Exercise prompt
Look below for the line holding "set t₀ := (univ.filter" and the line holding "rw [eS, eT, eU, hA] at hV; nlinarith". Repeat those two and everything between, exactly.

Extracted material
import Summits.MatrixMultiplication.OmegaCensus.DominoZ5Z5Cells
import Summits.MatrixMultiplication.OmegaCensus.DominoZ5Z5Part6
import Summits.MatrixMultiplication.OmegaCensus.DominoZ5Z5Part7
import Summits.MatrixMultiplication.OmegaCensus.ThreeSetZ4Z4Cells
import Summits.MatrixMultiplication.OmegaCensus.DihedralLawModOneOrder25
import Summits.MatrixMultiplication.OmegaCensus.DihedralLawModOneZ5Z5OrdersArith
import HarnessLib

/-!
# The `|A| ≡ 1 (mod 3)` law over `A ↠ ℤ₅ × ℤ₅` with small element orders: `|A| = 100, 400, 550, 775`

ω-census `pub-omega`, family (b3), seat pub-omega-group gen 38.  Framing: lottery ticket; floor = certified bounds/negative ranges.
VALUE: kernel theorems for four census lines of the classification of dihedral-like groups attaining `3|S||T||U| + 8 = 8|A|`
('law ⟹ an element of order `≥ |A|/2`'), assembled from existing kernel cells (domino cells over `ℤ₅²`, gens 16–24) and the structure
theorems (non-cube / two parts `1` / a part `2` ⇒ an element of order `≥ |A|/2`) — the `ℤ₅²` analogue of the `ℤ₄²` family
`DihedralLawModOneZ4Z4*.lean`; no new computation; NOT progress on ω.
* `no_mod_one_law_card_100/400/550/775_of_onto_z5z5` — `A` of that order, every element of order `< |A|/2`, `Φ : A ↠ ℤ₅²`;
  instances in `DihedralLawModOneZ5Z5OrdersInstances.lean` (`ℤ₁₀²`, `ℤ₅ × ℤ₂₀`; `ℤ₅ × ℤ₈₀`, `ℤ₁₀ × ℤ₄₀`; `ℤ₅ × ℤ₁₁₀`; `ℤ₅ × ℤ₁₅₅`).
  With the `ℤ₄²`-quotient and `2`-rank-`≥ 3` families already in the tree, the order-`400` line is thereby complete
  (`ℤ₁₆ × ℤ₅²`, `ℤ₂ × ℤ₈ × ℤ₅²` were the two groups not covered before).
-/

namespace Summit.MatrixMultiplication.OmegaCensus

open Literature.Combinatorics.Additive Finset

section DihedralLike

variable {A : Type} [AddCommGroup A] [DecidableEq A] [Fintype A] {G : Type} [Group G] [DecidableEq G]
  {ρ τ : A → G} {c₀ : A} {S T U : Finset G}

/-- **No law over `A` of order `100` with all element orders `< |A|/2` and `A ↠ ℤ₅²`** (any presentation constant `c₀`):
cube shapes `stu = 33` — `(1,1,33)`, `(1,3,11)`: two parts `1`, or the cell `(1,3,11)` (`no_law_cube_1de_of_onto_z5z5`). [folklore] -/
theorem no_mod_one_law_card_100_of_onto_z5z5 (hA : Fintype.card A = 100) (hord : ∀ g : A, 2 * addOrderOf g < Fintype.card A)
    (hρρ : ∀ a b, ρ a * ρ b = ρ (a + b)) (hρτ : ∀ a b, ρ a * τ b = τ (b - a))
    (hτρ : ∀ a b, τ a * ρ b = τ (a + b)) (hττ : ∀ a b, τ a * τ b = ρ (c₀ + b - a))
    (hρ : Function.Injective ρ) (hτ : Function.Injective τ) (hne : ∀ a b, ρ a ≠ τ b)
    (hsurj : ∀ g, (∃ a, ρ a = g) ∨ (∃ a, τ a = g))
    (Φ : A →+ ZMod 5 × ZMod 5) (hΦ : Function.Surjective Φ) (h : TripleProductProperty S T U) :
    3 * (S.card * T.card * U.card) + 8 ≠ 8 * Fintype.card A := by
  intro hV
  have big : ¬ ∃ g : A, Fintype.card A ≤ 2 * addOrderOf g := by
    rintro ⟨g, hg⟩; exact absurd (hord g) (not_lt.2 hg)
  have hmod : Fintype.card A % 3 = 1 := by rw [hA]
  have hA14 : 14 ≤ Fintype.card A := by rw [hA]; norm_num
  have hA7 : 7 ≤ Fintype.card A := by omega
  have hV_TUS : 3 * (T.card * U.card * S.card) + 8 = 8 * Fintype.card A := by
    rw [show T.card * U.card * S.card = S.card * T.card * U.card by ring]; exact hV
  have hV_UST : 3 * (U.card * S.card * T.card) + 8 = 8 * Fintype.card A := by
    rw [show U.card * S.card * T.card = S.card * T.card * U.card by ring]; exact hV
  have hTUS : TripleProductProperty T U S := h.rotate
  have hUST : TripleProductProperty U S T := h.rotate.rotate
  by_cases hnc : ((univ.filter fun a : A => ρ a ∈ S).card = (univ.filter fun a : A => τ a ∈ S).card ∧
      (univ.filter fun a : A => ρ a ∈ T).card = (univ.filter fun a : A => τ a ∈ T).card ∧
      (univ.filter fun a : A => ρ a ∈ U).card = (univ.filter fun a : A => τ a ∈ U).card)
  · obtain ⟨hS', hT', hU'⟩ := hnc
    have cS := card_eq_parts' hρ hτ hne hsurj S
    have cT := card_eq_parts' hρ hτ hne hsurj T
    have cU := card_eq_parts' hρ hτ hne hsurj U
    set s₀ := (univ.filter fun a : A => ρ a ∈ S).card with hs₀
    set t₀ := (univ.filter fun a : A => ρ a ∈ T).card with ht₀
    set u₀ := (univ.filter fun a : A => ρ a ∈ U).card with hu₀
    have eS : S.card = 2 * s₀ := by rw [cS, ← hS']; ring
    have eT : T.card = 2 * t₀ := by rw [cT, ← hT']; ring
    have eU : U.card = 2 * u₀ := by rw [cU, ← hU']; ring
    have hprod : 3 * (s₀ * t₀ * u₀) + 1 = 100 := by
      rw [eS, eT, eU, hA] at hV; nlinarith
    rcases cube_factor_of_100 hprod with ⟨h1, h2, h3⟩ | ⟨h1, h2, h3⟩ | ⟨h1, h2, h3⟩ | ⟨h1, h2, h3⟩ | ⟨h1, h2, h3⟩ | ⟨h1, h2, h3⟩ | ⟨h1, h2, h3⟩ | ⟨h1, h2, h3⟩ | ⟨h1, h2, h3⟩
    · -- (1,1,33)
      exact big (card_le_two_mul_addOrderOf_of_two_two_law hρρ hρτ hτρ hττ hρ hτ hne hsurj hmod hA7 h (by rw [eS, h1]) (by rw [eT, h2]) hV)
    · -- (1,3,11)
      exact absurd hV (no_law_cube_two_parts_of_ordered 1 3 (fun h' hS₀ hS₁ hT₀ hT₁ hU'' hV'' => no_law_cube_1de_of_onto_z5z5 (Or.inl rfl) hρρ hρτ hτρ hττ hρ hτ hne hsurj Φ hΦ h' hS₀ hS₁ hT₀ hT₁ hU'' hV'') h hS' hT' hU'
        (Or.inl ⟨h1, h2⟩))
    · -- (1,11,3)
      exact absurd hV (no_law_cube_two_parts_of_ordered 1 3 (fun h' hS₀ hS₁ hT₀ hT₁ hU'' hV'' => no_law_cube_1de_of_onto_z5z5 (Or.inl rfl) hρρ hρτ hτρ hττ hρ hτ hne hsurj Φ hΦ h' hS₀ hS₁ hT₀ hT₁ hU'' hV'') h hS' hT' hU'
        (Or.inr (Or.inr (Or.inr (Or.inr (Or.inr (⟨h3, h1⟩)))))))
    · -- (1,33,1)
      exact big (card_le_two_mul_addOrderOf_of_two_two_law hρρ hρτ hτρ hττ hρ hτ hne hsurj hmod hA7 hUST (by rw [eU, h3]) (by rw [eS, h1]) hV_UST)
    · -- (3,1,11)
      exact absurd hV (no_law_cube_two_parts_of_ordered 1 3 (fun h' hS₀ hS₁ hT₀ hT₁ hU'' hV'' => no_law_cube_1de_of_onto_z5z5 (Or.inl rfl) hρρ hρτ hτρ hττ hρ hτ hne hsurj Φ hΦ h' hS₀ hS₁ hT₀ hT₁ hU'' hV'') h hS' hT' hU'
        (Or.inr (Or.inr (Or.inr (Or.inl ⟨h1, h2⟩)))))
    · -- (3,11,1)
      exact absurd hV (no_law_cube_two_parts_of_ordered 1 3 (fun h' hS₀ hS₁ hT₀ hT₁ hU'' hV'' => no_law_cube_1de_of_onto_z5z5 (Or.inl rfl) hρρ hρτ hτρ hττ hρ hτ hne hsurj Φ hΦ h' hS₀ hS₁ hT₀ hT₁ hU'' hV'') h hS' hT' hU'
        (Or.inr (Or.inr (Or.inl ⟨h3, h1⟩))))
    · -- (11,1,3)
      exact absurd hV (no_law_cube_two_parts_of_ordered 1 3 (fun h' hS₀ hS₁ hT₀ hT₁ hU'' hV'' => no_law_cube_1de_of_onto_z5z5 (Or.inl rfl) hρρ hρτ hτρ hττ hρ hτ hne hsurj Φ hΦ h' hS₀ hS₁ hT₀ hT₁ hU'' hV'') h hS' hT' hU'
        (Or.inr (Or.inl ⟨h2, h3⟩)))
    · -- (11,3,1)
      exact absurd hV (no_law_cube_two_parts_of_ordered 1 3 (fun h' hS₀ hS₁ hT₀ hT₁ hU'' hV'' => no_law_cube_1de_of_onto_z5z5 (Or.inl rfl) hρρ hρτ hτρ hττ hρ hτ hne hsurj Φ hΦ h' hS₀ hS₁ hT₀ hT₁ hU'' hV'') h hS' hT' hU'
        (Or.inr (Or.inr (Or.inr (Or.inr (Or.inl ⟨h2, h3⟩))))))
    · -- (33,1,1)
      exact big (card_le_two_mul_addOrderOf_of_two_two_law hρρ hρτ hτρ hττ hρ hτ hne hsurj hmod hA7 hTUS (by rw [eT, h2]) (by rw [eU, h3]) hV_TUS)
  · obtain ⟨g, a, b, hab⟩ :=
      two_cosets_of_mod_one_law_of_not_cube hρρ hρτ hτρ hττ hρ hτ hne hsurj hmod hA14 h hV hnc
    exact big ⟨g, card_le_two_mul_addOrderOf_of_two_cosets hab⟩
...
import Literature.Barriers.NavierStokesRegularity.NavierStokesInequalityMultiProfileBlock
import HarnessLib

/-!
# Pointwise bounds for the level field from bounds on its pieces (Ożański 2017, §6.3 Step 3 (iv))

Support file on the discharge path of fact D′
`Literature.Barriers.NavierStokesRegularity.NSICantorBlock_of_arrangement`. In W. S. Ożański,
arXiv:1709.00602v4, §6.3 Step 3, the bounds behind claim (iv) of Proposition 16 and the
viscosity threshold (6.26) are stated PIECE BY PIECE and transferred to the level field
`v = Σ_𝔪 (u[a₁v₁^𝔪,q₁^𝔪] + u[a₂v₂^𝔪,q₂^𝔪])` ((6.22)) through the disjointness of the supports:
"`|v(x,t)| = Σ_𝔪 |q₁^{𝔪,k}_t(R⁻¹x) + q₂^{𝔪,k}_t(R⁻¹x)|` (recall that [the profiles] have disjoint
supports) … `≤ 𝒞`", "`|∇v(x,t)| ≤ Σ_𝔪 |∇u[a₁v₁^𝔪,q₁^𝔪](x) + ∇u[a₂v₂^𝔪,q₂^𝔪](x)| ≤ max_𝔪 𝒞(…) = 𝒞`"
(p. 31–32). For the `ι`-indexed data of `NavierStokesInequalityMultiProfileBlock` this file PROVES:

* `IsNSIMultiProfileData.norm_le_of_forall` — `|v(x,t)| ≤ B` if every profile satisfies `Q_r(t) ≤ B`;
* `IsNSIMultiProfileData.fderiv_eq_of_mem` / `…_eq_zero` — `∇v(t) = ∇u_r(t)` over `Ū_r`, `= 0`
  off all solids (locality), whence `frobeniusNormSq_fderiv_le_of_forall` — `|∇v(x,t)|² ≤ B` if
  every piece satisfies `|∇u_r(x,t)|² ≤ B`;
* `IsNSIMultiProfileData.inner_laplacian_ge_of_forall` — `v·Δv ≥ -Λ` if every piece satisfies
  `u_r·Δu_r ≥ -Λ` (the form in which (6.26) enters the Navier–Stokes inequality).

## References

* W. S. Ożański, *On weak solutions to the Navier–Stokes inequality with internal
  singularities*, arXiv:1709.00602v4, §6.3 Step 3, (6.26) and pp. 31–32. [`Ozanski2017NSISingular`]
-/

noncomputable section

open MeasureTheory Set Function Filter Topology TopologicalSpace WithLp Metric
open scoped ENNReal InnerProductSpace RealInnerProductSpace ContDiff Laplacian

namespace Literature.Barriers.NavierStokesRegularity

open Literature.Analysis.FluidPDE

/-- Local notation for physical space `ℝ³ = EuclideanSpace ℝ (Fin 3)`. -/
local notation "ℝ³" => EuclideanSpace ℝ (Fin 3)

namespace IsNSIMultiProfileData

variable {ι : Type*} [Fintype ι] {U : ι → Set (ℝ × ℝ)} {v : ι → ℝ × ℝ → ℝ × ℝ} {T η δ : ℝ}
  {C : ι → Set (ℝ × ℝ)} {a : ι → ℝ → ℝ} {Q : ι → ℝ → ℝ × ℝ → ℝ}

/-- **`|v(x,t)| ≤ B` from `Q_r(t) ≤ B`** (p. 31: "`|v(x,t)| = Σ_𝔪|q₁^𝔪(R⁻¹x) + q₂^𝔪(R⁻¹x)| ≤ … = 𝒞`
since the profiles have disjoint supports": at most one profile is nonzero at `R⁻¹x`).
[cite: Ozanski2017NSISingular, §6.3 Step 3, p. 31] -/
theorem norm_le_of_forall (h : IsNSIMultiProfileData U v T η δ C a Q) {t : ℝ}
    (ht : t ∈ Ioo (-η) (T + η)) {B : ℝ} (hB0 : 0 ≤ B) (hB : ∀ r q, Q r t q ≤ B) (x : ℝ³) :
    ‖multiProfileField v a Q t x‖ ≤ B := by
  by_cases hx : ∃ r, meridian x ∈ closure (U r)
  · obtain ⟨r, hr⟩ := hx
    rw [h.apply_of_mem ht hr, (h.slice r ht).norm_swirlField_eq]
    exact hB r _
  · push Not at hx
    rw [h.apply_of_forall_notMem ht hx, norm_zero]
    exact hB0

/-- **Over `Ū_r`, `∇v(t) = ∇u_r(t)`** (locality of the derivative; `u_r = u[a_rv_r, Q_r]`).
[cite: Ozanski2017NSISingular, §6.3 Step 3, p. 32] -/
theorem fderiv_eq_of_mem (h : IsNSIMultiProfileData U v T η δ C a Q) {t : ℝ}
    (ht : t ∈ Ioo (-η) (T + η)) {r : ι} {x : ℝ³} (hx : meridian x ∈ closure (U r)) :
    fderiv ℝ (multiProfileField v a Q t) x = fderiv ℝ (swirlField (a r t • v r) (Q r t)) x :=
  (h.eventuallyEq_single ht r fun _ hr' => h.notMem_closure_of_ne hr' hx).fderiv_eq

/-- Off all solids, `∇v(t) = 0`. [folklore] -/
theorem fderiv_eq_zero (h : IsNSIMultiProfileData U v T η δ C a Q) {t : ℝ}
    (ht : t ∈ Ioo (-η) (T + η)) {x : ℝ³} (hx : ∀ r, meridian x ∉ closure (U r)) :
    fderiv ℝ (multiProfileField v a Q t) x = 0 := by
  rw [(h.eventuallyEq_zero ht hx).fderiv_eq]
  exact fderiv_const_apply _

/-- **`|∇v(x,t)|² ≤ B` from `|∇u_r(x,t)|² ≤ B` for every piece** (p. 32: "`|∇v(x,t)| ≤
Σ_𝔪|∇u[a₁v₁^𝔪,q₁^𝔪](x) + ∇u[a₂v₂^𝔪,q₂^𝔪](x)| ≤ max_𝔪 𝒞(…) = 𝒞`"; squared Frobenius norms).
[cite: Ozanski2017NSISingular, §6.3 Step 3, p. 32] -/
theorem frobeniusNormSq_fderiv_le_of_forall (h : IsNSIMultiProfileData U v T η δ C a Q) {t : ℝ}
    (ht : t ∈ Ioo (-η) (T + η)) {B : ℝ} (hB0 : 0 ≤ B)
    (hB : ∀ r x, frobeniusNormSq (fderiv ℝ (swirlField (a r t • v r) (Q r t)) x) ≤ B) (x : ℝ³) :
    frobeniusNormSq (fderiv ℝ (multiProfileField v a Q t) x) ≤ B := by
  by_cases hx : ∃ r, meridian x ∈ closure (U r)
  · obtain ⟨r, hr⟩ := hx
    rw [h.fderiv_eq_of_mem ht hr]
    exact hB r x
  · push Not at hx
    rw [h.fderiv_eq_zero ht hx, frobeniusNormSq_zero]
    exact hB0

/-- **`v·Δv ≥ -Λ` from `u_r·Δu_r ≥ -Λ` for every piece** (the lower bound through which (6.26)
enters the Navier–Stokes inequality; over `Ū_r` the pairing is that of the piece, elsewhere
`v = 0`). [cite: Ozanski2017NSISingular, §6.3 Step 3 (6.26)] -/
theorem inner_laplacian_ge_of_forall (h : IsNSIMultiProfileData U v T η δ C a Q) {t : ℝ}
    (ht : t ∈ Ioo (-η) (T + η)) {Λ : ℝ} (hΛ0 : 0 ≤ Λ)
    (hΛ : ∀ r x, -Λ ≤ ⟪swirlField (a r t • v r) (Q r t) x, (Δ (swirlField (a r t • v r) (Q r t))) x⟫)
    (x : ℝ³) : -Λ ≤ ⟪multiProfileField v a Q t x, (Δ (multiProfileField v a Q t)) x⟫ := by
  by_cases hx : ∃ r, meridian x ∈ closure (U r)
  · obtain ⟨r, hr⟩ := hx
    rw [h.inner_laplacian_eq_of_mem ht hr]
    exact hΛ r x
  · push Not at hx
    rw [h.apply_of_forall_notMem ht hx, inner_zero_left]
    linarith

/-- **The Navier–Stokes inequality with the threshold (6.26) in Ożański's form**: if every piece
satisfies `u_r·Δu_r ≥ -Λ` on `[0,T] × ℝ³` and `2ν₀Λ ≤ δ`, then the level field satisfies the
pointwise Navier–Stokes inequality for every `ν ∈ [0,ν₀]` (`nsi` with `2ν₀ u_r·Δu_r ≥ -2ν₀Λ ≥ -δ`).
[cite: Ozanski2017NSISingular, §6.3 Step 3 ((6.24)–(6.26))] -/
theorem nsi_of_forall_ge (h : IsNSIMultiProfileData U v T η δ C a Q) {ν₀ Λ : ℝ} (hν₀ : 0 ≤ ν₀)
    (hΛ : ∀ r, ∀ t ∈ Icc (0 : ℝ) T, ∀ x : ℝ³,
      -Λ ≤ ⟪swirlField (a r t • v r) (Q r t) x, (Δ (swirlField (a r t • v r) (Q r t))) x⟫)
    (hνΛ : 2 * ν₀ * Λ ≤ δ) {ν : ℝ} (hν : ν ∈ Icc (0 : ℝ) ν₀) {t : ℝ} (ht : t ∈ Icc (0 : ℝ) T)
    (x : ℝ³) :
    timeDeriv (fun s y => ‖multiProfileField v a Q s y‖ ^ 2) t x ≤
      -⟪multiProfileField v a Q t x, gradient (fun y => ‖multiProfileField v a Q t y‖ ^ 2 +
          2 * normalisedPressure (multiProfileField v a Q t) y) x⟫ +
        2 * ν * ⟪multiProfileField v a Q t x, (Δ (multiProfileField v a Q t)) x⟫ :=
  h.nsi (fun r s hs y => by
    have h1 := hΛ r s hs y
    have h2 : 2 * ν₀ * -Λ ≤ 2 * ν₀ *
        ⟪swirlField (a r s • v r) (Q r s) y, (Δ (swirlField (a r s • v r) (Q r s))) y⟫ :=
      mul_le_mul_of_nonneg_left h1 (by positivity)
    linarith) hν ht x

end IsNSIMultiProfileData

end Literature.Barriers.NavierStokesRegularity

Finished task
    set t₀ := (univ.filter fun a : A => ρ a ∈ T).card with ht₀
    set u₀ := (univ.filter fun a : A => ρ a ∈ U).card with hu₀
    have eS : S.card = 2 * s₀ := by rw [cS, ← hS']; ring
    have eT : T.card = 2 * t₀ := by rw [cT, ← hT']; ring
    have eU : U.card = 2 * u₀ := by rw [cU, ← hU']; ring
    have hprod : 3 * (s₀ * t₀ * u₀) + 1 = 100 := by
      rw [eS, eT, eU, hA] at hV; nlinarith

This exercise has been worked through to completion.